# Roadfly loses another guru!



## DZeckhausen (Mar 11, 2003)

I just stumbled across this thread on another forum. It seems that simeon (the guy with the supercharged, 6-speed E38 740iL) is now banned from there and has taken up residence on another forum. The funny part is that RevHigh is over there posting and he's now offering condolences and talking about how Roadfly is playing games. As if he had nothing to do with it!! Amazing! Talk about two faced.

:thumbdwn:

http://www.bimmerforums.com/forum/showthread.php?s=&threadid=154016


----------



## BillP (Jan 4, 2002)

Maybe Rev's time in "the big house" softened him up in more ways than one.


Bill


----------



## Akakubi (Dec 21, 2001)

Yikes! I do remember him from mainly E46 M3 Board. He was making some of the most annoying comments a while back.  :rofl:


----------



## BillP (Jan 4, 2002)

Hey *******! Is that sig photo a shot of you at PIR? I haven't been on that track since I had my 2002 *many* years ago.


Bill


----------



## Akakubi (Dec 21, 2001)

BillP said:


> Hey *******! Is that sig photo a shot of you at PIR? I haven't been on that track since I had my 2002 *many* years ago.
> 
> Bill


Hey Bill! 

Yep, that's entrance into the Chicane. Love the track. :thumbup:

Also enjoyed Thunderhill. Will try to hit either it or Laguna Seca on the way to the Bimmerfest.


----------



## jzdinan540i (Nov 22, 2002)

DZeckhausen said:


> I just stumbled across this thread on another forum. It seems that simeon (the guy with the supercharged, 6-speed E38 740iL) is now banned from there and has taken up residence on another forum. The funny part is that RevHigh is over there posting and he's now offering condolences and talking about how Roadfly is playing games. As if he had nothing to do with it!! Amazing! Talk about two faced.
> 
> :thumbdwn:
> 
> http://www.bimmerforums.com/forum/showthread.php?s=&threadid=154016


You sound surprised. Gee, I remember warning you about him 3+ years ago. This is old, let him sell his crap ass Ma Shaw parts.


----------



## DZeckhausen (Mar 11, 2003)

jzdinan540i said:


> You sound surprised. Gee, I remember warning you about him 3+ years ago. This is old, let him sell his crap ass Ma Shaw parts.


I remember that and, at the time, I hadn't even started up Zeckhausen Racing and was doing all those free weekend clinics. I had even arranged for RevHigh to come up as a guest to one of my clinics at Rogue and sell/install his CAI kits to folks who ordered in advance.

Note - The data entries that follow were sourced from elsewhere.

/-- **AT REST, smooth ω-limits of anchored hole charts of a VACUUM development are vacuum on the
whole exterior tube** (registered structure stub of line `Sketch`, crux
stmt-FinalStateConjecture-14664, closed form). Let `𝒟` be a vacuum Cauchy development, `0 < M`,
`a² < (224/225)M²` (`|a| < 0.9978M`; covers `a² ≤ (8/9)M²`), `Ψ` a smooth hole chart AT REST,
on `boostedKerrBackground 1 0 M a`, satisfying the crux's anchor clause
`∀ τ > τ₀, truncDeviationCk (boostedKerrBackground 1 0 M a) Ψ 0 (R τ) τ ≤ 1/4` with `R → ∞`,
`k ≥ 2`, `T n → +∞` chart times, and `g` a smooth (`C^∞` on the exterior) ω-limit of the deviation
translates: `supCkENorm K k ((Ψ^* 𝐠 − g_{M,a})(· + T n • ∂₀) − g) → 0` on every compact `K` of the
exterior (verbatim the output of `exists_(smooth)omegaLimit_hole_translate` at `Λ = 1`). Then
`Ric[g + g_{M,a}] = 0` at every point of `boostedKerrExterior 1 0 M a`: the vacuum chain
`ricAt_hole_omegaLimit_eq_zero_of_late` with BOTH its remaining hypotheses discharged at rest —
margin ⇒ `IsMetricOn` (`isMetricOn_hole_omegaLimit_of_truncAnchor_of_rest`, cf. `…RestAnchor`) and
margin ⇒ immersion on the certified zone (`injective_mfderiv_of_truncAnchor_of_rest`), the exact
at-rest margin `√(1 + (2H)²) − 2H` beating the `1/4` anchor on the whole exterior
(`quarter_lt_kerrMargin`). For boosted or near-extremal holes the anchor may be idle and the
statement needs the recurrence instants or a frame-relative anchor (`…AnchorMargin`,
`…SharpMargin`). Petersen 2006, Ch. 10, §3.2; O'Neill 1983, Ch. 3, Lemma 3.4 and Prop. 3.59.
[cite: Petersen2006, Ch. 10 §3.2] -/
theorem ricAt_hole_omegaLimit_eq_zero_of_rest : ∀ {X : Type} [TopologicalSpace X] [ChartedSpace E3 X] [IsManifold (𝓡 3) ∞ X] [ConnectedSpace X] {D : InitialDataSet (𝓡 3) X} (𝒟 : VacuumCauchyDevelopment D) {M a : ℝ}, 0 < M → a ^ 2 < 224 / 225 * M ^ 2 → ∀ (Ψ : (boostedKerrBackground 1 0 M a).domain → 𝒟.carrier), ContMDiff 𝓘(ℝ, E4) (𝓡 4) ∞ Ψ → ∀ {τ₀ : ℝ} {R : ℝ → ℝ}, Tendsto R atTop atTop → (∀ τ : ℝ, τ₀ < τ → 𝒟.toSpacetime.truncDeviationCk (boostedKerrBackground 1 0 M a) Ψ 0 (R τ) τ ≤ ENNReal.ofReal (1 / 4)) → ∀ {k : ℕ}, 2 ≤ k → ∀ {g : E4 → E4 →L[ℝ] E4 →L[ℝ] ℝ}, ContDiffOn ℝ ∞ g (boostedKerrExterior 1 0 M a : Set E4) → ∀ {T : ℕ → ℝ}, Tendsto T atTop atTop → (∀ K ⊆ (boostedKerrExterior 1 0 M a : Set E4), IsCompact K → Tendsto (fun n ↦ supCkENorm K k (fun x ↦ 𝒟.toSpacetime.deviationExtend (boostedKerrBackground 1 0 M a) Ψ (x + T n • ((1 : lorentzGroup) : E4 ≃L[ℝ] E4) (EuclideanSpace.single (0 : Fin 4) (1 : ℝ))) - g x)) atTop (𝓝 0)) → ∀ x ∈ (boostedKerrExterior 1 0 M a : Set E4), MetricCoord.ricAt (fun x ↦ g x + boostedKerrBilin 1 0 M a x) x = 0 := by
  intro X _ _ _ _ D 𝒟 M a hM ha Ψ hΨ τ₀ R hR h k hk g hg T hT hlim
  exact (isMetricOn_and_ricAt_hole_omegaLimit_eq_zero_of_truncAnchor 𝒟 1 0 M a hΨ hR h
    (fun _ hx ↦ kerrMargin_mul_norm_le_norm_boostedKerrBilin_one_zero hM.le a hx)
    (fun _ hx ↦ quarter_lt_kerrMargin hM ha (mem_exterior_of_mem_boostedKerrExterior_one_zero hx))
    hk hg hT hlim).2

At the time, it was inconceivable to me that he could really be saying/doing anything behind my back that would be negative. I remember thinking that, perhaps, you were just being a little paranoid. Boy was I wrong! Live and learn.


----------



## jzdinan540i (Nov 22, 2002)

DZeckhausen said:


> I remember that and, at the time, I hadn't even started up Zeckhausen Racing and was doing all those free weekend clinics. I had even arranged for RevHigh to come up as a guest to one of my clinics at Rogue and sell/install his CAI kits to folks who ordered in advance. At the time, it was inconceivable to me that he could really be saying/doing anything behind my back that would be negative. I remember thinking that, perhaps, you were just being a little paranoid. Boy was I wrong! Live and learn.


He played a ton of people not just you. A unnamed friend sent me a list of the parts he uses for his CAI, and lets just say the total bill is about 35 bucks and all parts come from Asia.
Hopefully, you aren't being affected by his BS.


----------



## DZeckhausen (Mar 11, 2003)

jzdinan540i said:


> He played a ton of people not just you. A unnamed friend sent me a list of the parts he uses for his CAI, and lets just say the total bill is about 35 bucks and all parts come from Asia.
> Hopefully, you aren't being affected by his BS.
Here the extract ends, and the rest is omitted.